Records from a data collection:

include heA in
set_option maxHeartbeats 1600000 in
-- the ray data and the transport clauses (class of ★ `F0P3CMBorelIwahoriDatum` §2)
/-- **An Iwahori datum for `cmBorelTriple L 3 v` WITH FIRST LEVEL `I`** (`v` inert, the (G3)-EXPLICIT levels): the model datum ★-filed `K2E3IwahoriLevelDatumPF.exists_iwahoriDatum_iwahoriLevel` along the ray
`d(ϖ, 1, (σϖ)⁻¹)` (★ `exists_coe_eq_diag`), pulled back along `eA` by ★ `StructureTransport.exists_iwahoriDatum_comap` (clauses `T′.comap eA = T`, `N′.comap eA = N` above).
[cite: Casselman1995, Prop. 1.4.4, Thm. 3.3.3] [cite: PlatonovRapinchuk1994, §5.1] -/
theorem exists_iwahoriDatum_K_zero_eq {ϖ : w.1.adicCompletion L}
    (hϖ : Valued.v ϖ = WithZero.exp (-1 : ℤ))
    (g₁ : GL (Fin 3) (w.1.adicCompletion L)) (hg₁ : (g₁ : Matrix (Fin 3) (Fin 3) (w.1.adicCompletion L)) = Matrix.diagonal ![(1 : w.1.adicCompletion L), 1, ϖ])
    (K0 K1 I : Subgroup (Gqs L v))
    (hK0 : K0 = ((glInt 3 (w.1.adicCompletion L)).subgroupOf
      (unitaryGroupOfForm (galAdicCompletionMap (L := L) (IsCMField.complexConj L) hw) ((StdForm.antidiagonal 3).over (w.1.adicCompletion L)))).comap
        eA.toMulEquiv.toMonoidHom)
    (hK1 : K1 = (((glInt 3 (w.1.adicCompletion L)).map (MulAut.conj g₁).toMonoidHom).subgroupOf
      (unitaryGroupOfForm (galAdicCompletionMap (L := L) (IsCMField.complexConj L) hw) ((StdForm.antidiagonal 3).over (w.1.adicCompletion L)))).comap
        eA.toMulEquiv.toMonoidHom)
    (hI : I = K0 ⊓ K1) :
    ∃ 𝓘 : (cmBorelTriple L 3 v).IwahoriDatum, 𝓘.K 0 = I := by
  have hσσ := (galAdicCompletionMap_galAdicCompletionMap_of_smul_eq (IsCMField.complexConj L) w (IsCMField.complexConj_ne_one L) hw)
  have hϖ0 : ϖ ≠ 0 := CartanUnique.uniformizer_ne_zero hϖ
  have hσϖ0 : galAdicCompletionMap (L := L) (IsCMField.complexConj L) hw ϖ ≠ 0 := (map_ne_zero _).2 hϖ0
  -- the ray `s = d(ϖ, 1, (σϖ)⁻¹)` and its ratio data
  obtain ⟨s, -, hs⟩ := exists_coe_eq_diag (galAdicCompletionMap (L := L) (IsCMField.complexConj L) hw)
    (rfl : (StdForm.antidiagonal 3).over (w.1.adicCompletion L) = _) hσσ hϖ0 (β := 1) (by rw [map_one, mul_one])
  have hvσϖ : valuation (w.1.adicCompletion L) (galAdicCompletionMap (L := L) (IsCMField.complexConj L) hw ϖ) = valuation (w.1.adicCompletion L) ϖ :=
    (v_eq_iff_valuation_eq _ _).1 ((fun a => valued_galAdicCompletionMap (L := L) (IsCMField.complexConj L) hw a) ϖ)
  have hq0 : valuation (w.1.adicCompletion L) ϖ ≠ 0 := (Valuation.ne_zero_iff _).2 hϖ0
  have hq1 : valuation (w.1.adicCompletion L) ϖ < 1 := by
    rw [← v_lt_one_iff_valuation_lt_one, hϖ, ← WithZero.exp_zero, WithZero.exp_lt_exp]; norm_num
  set u : Fin 3 → (w.1.adicCompletion L)ˣ := ![Units.mk0 ϖ hϖ0, 1, (Units.mk0 _ hσϖ0)⁻¹] with hu_def
  have hu0 : ((u 0 : (w.1.adicCompletion L)ˣ) : w.1.adicCompletion L) = ϖ := by simp only [hu_def, Matrix.cons_val_zero, Units.val_mk0]
  have hu1 : ((u 1 : (w.1.adicCompletion L)ˣ) : w.1.adicCompletion L) = 1 := by simp only [hu_def, Matrix.cons_val_one, Matrix.cons_val_zero, Units.val_one]
  have hu2 : ((u 2 : (w.1.adicCompletion L)ˣ) : w.1.adicCompletion L) = (galAdicCompletionMap (L := L) (IsCMField.complexConj L) hw ϖ)⁻¹ := by
    simp only [hu_def, Matrix.cons_val_two, Matrix.tail_cons, Matrix.head_cons, Units.val_inv_eq_inv_val, Units.val_mk0]
  have hsu : ((s : ↥(unitaryGroupOfForm (galAdicCompletionMap (L := L) (IsCMField.complexConj L) hw) ((StdForm.antidiagonal 3).over (w.1.adicCompletion L)))) :
      GL (Fin 3) (w.1.adicCompletion L)) = glDiagonal 3 (w.1.adicCompletion L) u := by
    refine Units.ext ?_
    rw [hs, coe_glDiagonal]
    ext i j
    fin_cases i <;> fin_cases j <;> simp [hu0, hu1, hu2, Matrix.diagonal]
  have hu : ∀ i j : Fin 3, i < j → valuation (w.1.adicCompletion L) ((u i : w.1.adicCompletion L) * ((u j : w.1.adicCompletion L))⁻¹) ≤
      valuation (w.1.adicCompletion L) ϖ := by
    intro i j hij
    fin_cases i <;> fin_cases j
    all_goals first | exact absurd hij (by decide) | skip
    · show valuation _ (((u 0 : (w.1.adicCompletion L)ˣ) : w.1.adicCompletion L) * (((u 1 : (w.1.adicCompletion L)ˣ) : w.1.adicCompletion L))⁻¹) ≤ _
      rw [hu0, hu1, inv_one, mul_one]
    · show valuation _ (((u 0 : (w.1.adicCompletion L)ˣ) : w.1.adicCompletion L) * (((u 2 : (w.1.adicCompletion L)ˣ) : w.1.adicCompletion L))⁻¹) ≤ _
      rw [hu0, hu2, inv_inv, map_mul, hvσϖ]
      calc valuation _ ϖ * valuation _ ϖ ≤ valuation _ ϖ * 1 := mul_le_mul' le_rfl hq1.le
        _ = valuation _ ϖ := mul_one _
    · show valuation _ (((u 1 : (w.1.adicCompletion L)ˣ) : w.1.adicCompletion L) * (((u 2 : (w.1.adicCompletion L)ˣ) : w.1.adicCompletion L))⁻¹) ≤ _
      rw [hu1, hu2, inv_inv, one_mul, hvσϖ]
  -- the model datum at level `I`
  obtain ⟨𝓘', -, -, hK0', -⟩ := K2E3IwahoriLevelDatumPF.exists_iwahoriDatum_iwahoriLevel L v w hw hϖ g₁ hg₁ hq0 hq1 s u hsu hu
  -- the transport clauses
  have hM : ((borelTriple (galAdicCompletionMap (L := L) (IsCMField.complexConj L) hw) ((StdForm.antidiagonal 3).over (w.1.adicCompletion L)) rfl).M).comap
      (eA : Gqs L v →* ↥(unitaryGroupOfForm (galAdicCompletionMap (L := L) (IsCMField.complexConj L) hw) ((StdForm.antidiagonal 3).over (w.1.adicCompletion L)))) =
      (cmBorelTriple L 3 v).M := by
    ext g
    rw [Subgroup.mem_comap, borelTriple_M]
    exact eA_mem_torusU_iff L v w hw eA heA g
  have hN : ((borelTriple (galAdicCompletionMap (L := L) (IsCMField.complexConj L) hw) ((StdForm.antidiagonal 3).over (w.1.adicCompletion L)) rfl).N).comap
      (eA : Gqs L v →* ↥(unitaryGroupOfForm (galAdicCompletionMap (L := L) (IsCMField.complexConj L) hw) ((StdForm.antidiagonal 3).over (w.1.adicCompletion L)))) =
      (cmBorelTriple L 3 v).N := by
    ext g
    rw [Subgroup.mem_comap, borelTriple_N]
    exact eA_mem_unipotentU_iff L v w hw eA heA g
  obtain ⟨𝓘, -, -, hK⟩ := StructureTransport.exists_iwahoriDatum_comap eA (cmBorelTriple L 3 v)
    (borelTriple (galAdicCompletionMap (L := L) (IsCMField.complexConj L) hw) ((StdForm.antidiagonal 3).over (w.1.adicCompletion L)) rfl) hM hN 𝓘'
  refine ⟨𝓘, ?_⟩
  rw [hK 0, hK0', hI, hK0, hK1, ← Subgroup.comap_inf]
  rfl
import Summits.KontsevichZagierPeriods.KontsevichZagierPeriods.Theorems.KzOnePeriodsG2SPlane

/-!
# G2S derivations, part 2: the involution `σ(x, y) = (−x, y)` and paths on `C_{a,b,c}`

Sub-problem `KzOnePeriods` ([cite: HuberWustholz2022, Thm 13.3 (2) p.121]); helper lane of the
kz1p derivation modules (cell pub-kz1p, seat 2, gen 16); part 1 is `KzOnePeriodsG2SPlane`.

* (R4) + (R1) for `σ`: `σ` maps `C` to itself (`sig_mem`), `σ^*θ_P = −θ_{P(−x)}` exactly
  (`formPullback_sig_theta`), every `C¹` path has a `σ`-image path (`exists_sigmaPath`), and for
  `P` even `[(C, θ_P, γ)] + [(C, θ_P, σ∘γ)] ∈ ⟨(R1)–(R5)⟩_ℚ̄` (`span_sigma_even`), whence
  `∫_γ P dx/2y + ∫_{σ∘γ} P dx/2y = 0` by soundness (`relation_sigma_even`,
  `evalCombination_eq_zero_of_isElementaryRelation`).  This is kz1p's convention
  `c_jk^- := σ_* c_jk^+` turned into a derivation.
* Paths (non-vacuity of the relation theorems): `exists_constPath`; `exists_realArcPath` — the real
  arc `(x(t), s√f(x(t)))`, `x(t)` affine, on the outer branch `x² > r₃` of `f = Π_j (x² − r_j)`
  between two real algebraic points of `C`, is a `C¹` path on `C` (tree `CurvePath`).
[cite: HuberWustholz2022, §13.1 (A)–(B) p.120, Thm 13.3 (2) p.121]

No new axioms; no statements of the programme are cited.
-/

noncomputable section

open MvPolynomial Set Complex Filter Topology
open Literature.NumberTheory.Transcendental Literature.NumberTheory.Transcendental.CurvePeriods
open Summit.KontsevichZagierPeriods.KzOnePeriods.E1Derivation

namespace Summit.KontsevichZagierPeriods.KzOnePeriods.G2SDerivation

local notation3 "InSpanRel " c:arg => ∃ (k : ℕ) (ρ : Fin k → (PeriodSymbol →₀ ℂ))
  (a : Fin k → ℂ), (∀ l, IsElementaryRelation (ρ l)) ∧ (∀ l, IsAlgebraic ℚ (a l)) ∧
    c = ∑ l, a l • ρ l

/-- The symbol `(Z, ω, γ)` as an element of the formal period space. -/
local notation3 (prettyPrint := false) "Sy[" Z ", " hZ ", " ω ", " h ", " γ "]" =>
  (Finsupp.single (⟨Z, hZ, ω, h, γ⟩ : PeriodSymbol) (1 : ℂ) : PeriodSymbol →₀ ℂ)

/-- The period `∫_γ ω` of the symbol `(Z, ω, γ)`. -/
local notation3 (prettyPrint := false) "Pe[" Z ", " hZ ", " ω ", " h ", " γ "]" =>
  PeriodSymbol.period (⟨Z, hZ, ω, h, γ⟩ : PeriodSymbol)

/-- The even sextic `f = x⁶ + a x⁴ + b x² + c ∈ ℂ[x, y]`. -/
local notation3 (prettyPrint := false) "fS[" a ", " b ", " c "]" =>
  ((X 0 : MvPolynomial (Fin 2) ℂ) ^ 6 + C a * X 0 ^ 4 + C b * X 0 ^ 2 + C c)

/-- The affine plane model `C_{a,b,c} = {y² = f(x)} ⊂ 𝔸²` of the genus-2 curve (minus `∞±`). -/
local notation3 (prettyPrint := false) "Cpl[" a ", " b ", " c "]" =>
  (⟨2, 1, ![(X 1 : MvPolynomial (Fin 2) ℂ) ^ 2 - fS[a, b, c]]⟩ : CurveData)

/-- The polynomial `Σ_k π_k x^k ∈ ℂ[x, y]` with coefficient vector `π`. -/
local notation3 (prettyPrint := false) "Pol[" π "]" =>
  (∑ k, C (π k) * (X 0 : MvPolynomial (Fin 2) ℂ) ^ (k : ℕ))

/-- The even polynomial `U = Σ_{k<3} μ_k x^{2k}` (Bézout cofactor of `f`). -/
local notation3 (prettyPrint := false) "Upol[" μ "]" =>
  (∑ k : Fin 3, C (μ k) * (X 0 : MvPolynomial (Fin 2) ℂ) ^ (2 * (k : ℕ)))

/-- The odd polynomial `V = Σ_{k<3} ν_k x^{2k+1}` (Bézout cofactor of `f′`). -/
local notation3 (prettyPrint := false) "Vpol[" ν "]" =>
  (∑ k : Fin 3, C (ν k) * (X 0 : MvPolynomial (Fin 2) ℂ) ^ (2 * (k : ℕ) + 1))

/-- `θ[μ, ν, π] = (½ P U y) dx + (P V) dy`, the polynomial representative of `P(x) dx/(2y)`. -/
local notation3 (prettyPrint := false) "θ[" μ ", " ν ", " π "]" =>
  (![C (1 / 2 : ℂ) * Pol[π] * Upol[μ] * X 1, Pol[π] * Vpol[ν]] :
    Fin 2 → MvPolynomial (Fin 2) ℂ)

/-- The involution `σ(x, y) = (−x, y)` of the plane, as a polynomial map. -/
local notation3 (prettyPrint := false) "sig" => (![-X 0, X 1] : Fin 2 → MvPolynomial (Fin 2) ℂ)

/-- The Bézout identity `U f + V f′ = 1` for `U = Σ μ_k x^{2k}`, `V = Σ ν_k x^{2k+1}` (scalar form). -/
local notation3 (prettyPrint := false) "Bez[" a ", " b ", " c ", " μ ", " ν "]" =>
  (∀ x : ℂ, (∑ k : Fin 3, μ k * x ^ (2 * (k : ℕ))) * (x ^ 6 + a * x ^ 4 + b * x ^ 2 + c) +
    (∑ k : Fin 3, ν k * x ^ (2 * (k : ℕ) + 1)) * (6 * x ^ 5 + 4 * a * x ^ 3 + 2 * b * x) = 1)

variable {a b c : ℂ}

/-! ### (R4) + (R1): the antisymmetry `σ^* θ_P = −θ_{P(−x)}` under `σ(x, y) = (−x, y)` -/

/-- The polynomial map `σ = (−x, y)` has algebraic coefficients. -/
theorem hasAlgCoeffs_sig : ∀ j, HasAlgCoeffs (sig j) := by
  intro j
  fin_cases j
  · simpa using (hasAlgCoeffs_X (n := 2) 0).neg
  · simpa using hasAlgCoeffs_X (n := 2) 1

/-- `σ(x, y) = (−x, y)` maps `C_{a,b,c}` to itself (`f` is even). -/
theorem sig_mem {z : Fin 2 → ℂ} (hz : z ∈ Cpl[a, b, c].points) :
    (fun j => eval z (sig j)) ∈ Cpl[a, b, c].points := by
  rw [mem_points_iff] at hz ⊢
  simp only [Matrix.cons_val_zero, Matrix.cons_val_one, map_neg, eval_X]
  rw [hz]
  ring

/-- `σ^* P = P(−x)`: substituting `σ` into `Pol[π]` flips the signs of the odd coefficients. -/
theorem bind₁_sig_Pol {N : ℕ} (π : Fin N → ℂ) :
    bind₁ sig Pol[π] = Pol[fun k : Fin N => (-1) ^ (k : ℕ) * π k] := by
  simp only [map_sum, map_mul, bind₁_C_right, map_pow, bind₁_X_right, Matrix.cons_val_zero]
  refine Finset.sum_congr rfl fun k _ => ?_
  rw [map_neg, map_one, neg_pow]
  ring

/-- `σ^* U = U` (`U` is even). -/
theorem bind₁_sig_Upol (μ : Fin 3 → ℂ) : bind₁ sig Upol[μ] = Upol[μ] := by
  simp only [map_sum, map_mul, bind₁_C_right, map_pow, bind₁_X_right, Matrix.cons_val_zero]
  refine Finset.sum_congr rfl fun k _ => ?_
  rw [Even.neg_pow (even_two_mul _)]

/-- `σ^* V = −V` (`V` is odd). -/
theorem bind₁_sig_Vpol (ν : Fin 3 → ℂ) : bind₁ sig Vpol[ν] = -Vpol[ν] := by
  simp only [map_sum, map_mul, bind₁_C_right, map_pow, bind₁_X_right, Matrix.cons_val_zero]
  rw [← Finset.sum_neg_distrib]
  refine Finset.sum_congr rfl fun k _ => ?_
  rw [Odd.neg_pow (odd_two_mul_add_one _)]
  ring

/-- `σ^* θ[μ, ν, π] = −θ[μ, ν, π⁻]` with `π⁻_k = (−1)^k π_k`, i.e. `σ^*(P(x) dx/2y) = −P(−x) dx/2y`. -/
theorem formPullback_sig_theta (μ ν : Fin 3 → ℂ) {N : ℕ} (π : Fin N → ℂ) :
    formPullback sig θ[μ, ν, π] = (-1 : ℂ) • θ[μ, ν, fun k : Fin N => (-1) ^ (k : ℕ) * π k] := by
  funext i
  rw [formPullback_two, Pi.smul_apply, smul_eq_C_mul]
  simp only [Matrix.cons_val_zero, Matrix.cons_val_one, map_mul, bind₁_C_right, bind₁_X_right]
  rw [bind₁_sig_Pol, bind₁_sig_Upol, bind₁_sig_Vpol]
  simp only [map_mul, map_pow, map_neg, map_one]
  fin_cases i
  · simp only [Fin.zero_eta, Matrix.cons_val_zero, pderiv_X_self,
      pderiv_X_of_ne (show (1 : Fin 2) ≠ 0 by decide)]
    ring
  · simp only [Fin.mk_one, Matrix.cons_val_zero, Matrix.cons_val_one, pderiv_X_self,
      pderiv_X_of_ne (show (0 : Fin 2) ≠ 1 by decide)]
    ring

/-- The image `σ ∘ γ` of a path `γ` on `C_{a,b,c}` is again a `C¹` path on `C_{a,b,c}` with
algebraic endpoints. -/
theorem exists_sigmaPath (γ : CurvePath Cpl[a, b, c]) :
    ∃ γ' : CurvePath Cpl[a, b, c], ∀ t, γ'.toFun t = ![-(γ.toFun t 0), γ.toFun t 1] := by
  obtain ⟨γ', h⟩ := exists_imagePath (Z := Cpl[a, b, c]) (Z' := Cpl[a, b, c]) sig
    hasAlgCoeffs_sig (fun z hz => sig_mem hz) γ
  refine ⟨γ', fun t => ?_⟩
  rw [h t]
  funext j
  fin_cases j <;> simp

/-- The sign-flipped coefficient vector `((−1)^k π_k)_k` is algebraic. -/
theorem isAlgebraic_signed {N : ℕ} {π : Fin N → ℂ} (hπ : ∀ k, IsAlgebraic ℚ (π k)) :
    ∀ k : Fin N, IsAlgebraic ℚ ((-1) ^ (k : ℕ) * π k) :=
  fun k => (isAlgebraic_one.neg.pow _).mul (hπ k)

/-- **(R4) + (R1) for `σ`.**  For a path `γ` and its image `γ' = σ ∘ γ`:
`(C, θ_P, γ') + (C, θ_{P(−x)}, γ) ∈ RelF`. -/
theorem span_sigma (ha : IsAlgebraic ℚ a) (hb : IsAlgebraic ℚ b) (hc : IsAlgebraic ℚ c)
    {μ ν : Fin 3 → ℂ} (hμ : ∀ k, IsAlgebraic ℚ (μ k)) (hν : ∀ k, IsAlgebraic ℚ (ν k))
    (hbez : Bez[a, b, c, μ, ν]) {N : ℕ} {π : Fin N → ℂ} (hπ : ∀ k, IsAlgebraic ℚ (π k))
    {γ γ' : CurvePath Cpl[a, b, c]}
    (hγ' : ∀ t ∈ Icc (0 : ℝ) 1, γ'.toFun t = ![-(γ.toFun t 0), γ.toFun t 1]) :
    InSpanRel (Sy[Cpl[a, b, c], smooth ha hb hc hbez, θ[μ, ν, π], hasAlgCoeffs_theta hμ hν hπ, γ'] +
      Sy[Cpl[a, b, c], smooth ha hb hc hbez, θ[μ, ν, fun k : Fin N => (-1) ^ (k : ℕ) * π k],
        hasAlgCoeffs_theta hμ hν (isAlgebraic_signed hπ), γ]) := by
  have hγ'' : ∀ t ∈ Icc (0 : ℝ) 1, γ'.toFun t = fun j => eval (γ.toFun t) (sig j) := by
    intro t ht
    rw [hγ' t ht]
    funext j
    fin_cases j <;> simp
  obtain ⟨k, ρ, w, hρ, hw, hs⟩ := span_image_of_formPullback_eq (smooth ha hb hc hbez)
    (smooth ha hb hc hbez) sig hasAlgCoeffs_sig (fun z hz => sig_mem hz) θ[μ, ν, π]
    (hasAlgCoeffs_theta hμ hν hπ) θ[μ, ν, fun k : Fin N => (-1) ^ (k : ℕ) * π k]
    (hasAlgCoeffs_theta hμ hν (isAlgebraic_signed hπ)) (u := -1) isAlgebraic_one.neg
    (formPullback_sig_theta μ ν π) hγ''
  exact ⟨k, ρ, w, hρ, hw, by rw [← hs, neg_one_smul, sub_neg_eq_add]⟩

/-- **(R4) + (R1) for `σ`, even `P`.**  If `P(−x) = P(x)` then `(C, θ_P, γ) + (C, θ_P, σ ∘ γ) ∈ RelF`:
the formal version of `∫_{σ_* γ} P dx/2y = −∫_γ P dx/2y`. -/
theorem span_sigma_even (ha : IsAlgebraic ℚ a) (hb : IsAlgebraic ℚ b) (hc : IsAlgebraic ℚ c)
    {μ ν : Fin 3 → ℂ} (hμ : ∀ k, IsAlgebraic ℚ (μ k)) (hν : ∀ k, IsAlgebraic ℚ (ν k))
    (hbez : Bez[a, b, c, μ, ν]) {N : ℕ} {π : Fin N → ℂ} (hπ : ∀ k, IsAlgebraic ℚ (π k))
    (heven : ∀ k : Fin N, (-1 : ℂ) ^ (k : ℕ) * π k = π k) {γ γ' : CurvePath Cpl[a, b, c]}
    (hγ' : ∀ t ∈ Icc (0 : ℝ) 1, γ'.toFun t = ![-(γ.toFun t 0), γ.toFun t 1]) :
    InSpanRel (Sy[Cpl[a, b, c], smooth ha hb hc hbez, θ[μ, ν, π], hasAlgCoeffs_theta hμ hν hπ, γ] +
      Sy[Cpl[a, b, c], smooth ha hb hc hbez, θ[μ, ν, π], hasAlgCoeffs_theta hμ hν hπ, γ']) := by
  have h := span_sigma ha hb hc hμ hν hbez hπ hγ'
  have hθ : θ[μ, ν, fun k : Fin N => (-1) ^ (k : ℕ) * π k] = θ[μ, ν, π] := by
    simp only [heven]
  rw [PeriodSymbol.mk_eq_mk (smooth ha hb hc hbez) (hasAlgCoeffs_theta hμ hν (isAlgebraic_signed hπ))
    (hasAlgCoeffs_theta hμ hν hπ) γ hθ, add_comm] at h
  exact h

/-- **Period identity for `σ`, even `P`.**  `∫_γ θ_P + ∫_{σ∘γ} θ_P = 0`. -/
theorem relation_sigma_even (ha : IsAlgebraic ℚ a) (hb : IsAlgebraic ℚ b) (hc : IsAlgebraic ℚ c)
    {μ ν : Fin 3 → ℂ} (hμ : ∀ k, IsAlgebraic ℚ (μ k)) (hν : ∀ k, IsAlgebraic ℚ (ν k))
    (hbez : Bez[a, b, c, μ, ν]) {N : ℕ} {π : Fin N → ℂ} (hπ : ∀ k, IsAlgebraic ℚ (π k))
    (heven : ∀ k : Fin N, (-1 : ℂ) ^ (k : ℕ) * π k = π k) {γ γ' : CurvePath Cpl[a, b, c]}
    (hγ' : ∀ t ∈ Icc (0 : ℝ) 1, γ'.toFun t = ![-(γ.toFun t 0), γ.toFun t 1]) :
    Pe[Cpl[a, b, c], smooth ha hb hc hbez, θ[μ, ν, π], hasAlgCoeffs_theta hμ hν hπ, γ] +
      Pe[Cpl[a, b, c], smooth ha hb hc hbez, θ[μ, ν, π], hasAlgCoeffs_theta hμ hν hπ, γ'] = 0 := by
  obtain ⟨k, ρ, w, hρ, hw, hs⟩ := span_sigma_even ha hb hc hμ hν hbez hπ heven hγ'
  have h0 := evalCombination_eq_zero_of_isElementaryRelation ρ w hρ
  rw [← hs, evalCombination_add, evalCombination_single, evalCombination_single, one_mul,
    one_mul] at h0
  exact h0

/-! ### Paths on `C_{a,b,c}`: the relation theorems are not vacuous -/

/-- The constant (closed) path at an algebraic point of the curve. -/
theorem exists_constPath {z : Fin 2 → ℂ} (hz : z ∈ Cpl[a, b, c].points)
    (halg : ∀ i, IsAlgebraic ℚ (z i)) : ∃ γ : CurvePath Cpl[a, b, c], ∀ t, γ.toFun t = z :=
  ⟨{ toFun := fun _ => z
     contDiffOn := contDiffOn_const
     mem_points := fun _ _ => hz
     algebraic_zero := halg
     algebraic_one := halg }, fun _ => rfl⟩

/-- On the outer real branches `x² > r₃ ≥ r₁, r₂`: `f(x) = (x² − r₁)(x² − r₂)(x² − r₃) > 0`. -/
theorem outer_pos {r₁ r₂ r₃ X : ℝ} (h₁ : r₁ ≤ r₃) (h₂ : r₂ ≤ r₃) (hX : r₃ < X ^ 2) :
    0 < (X ^ 2 - r₁) * (X ^ 2 - r₂) * (X ^ 2 - r₃) :=
  mul_pos (mul_pos (by linarith) (by linarith)) (by linarith)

EXERCISE INSTRUCTIONS:
Spot the lines above that mention "hvσϖ" and copy them.

ANSWER:
  have hvσϖ : valuation (w.1.adicCompletion L) (galAdicCompletionMap (L := L) (IsCMField.complexConj L) hw ϖ) = valuation (w.1.adicCompletion L) ϖ :=
      rw [hu0, hu2, inv_inv, map_mul, hvσϖ]
      rw [hu1, hu2, inv_inv, one_mul, hvσϖ]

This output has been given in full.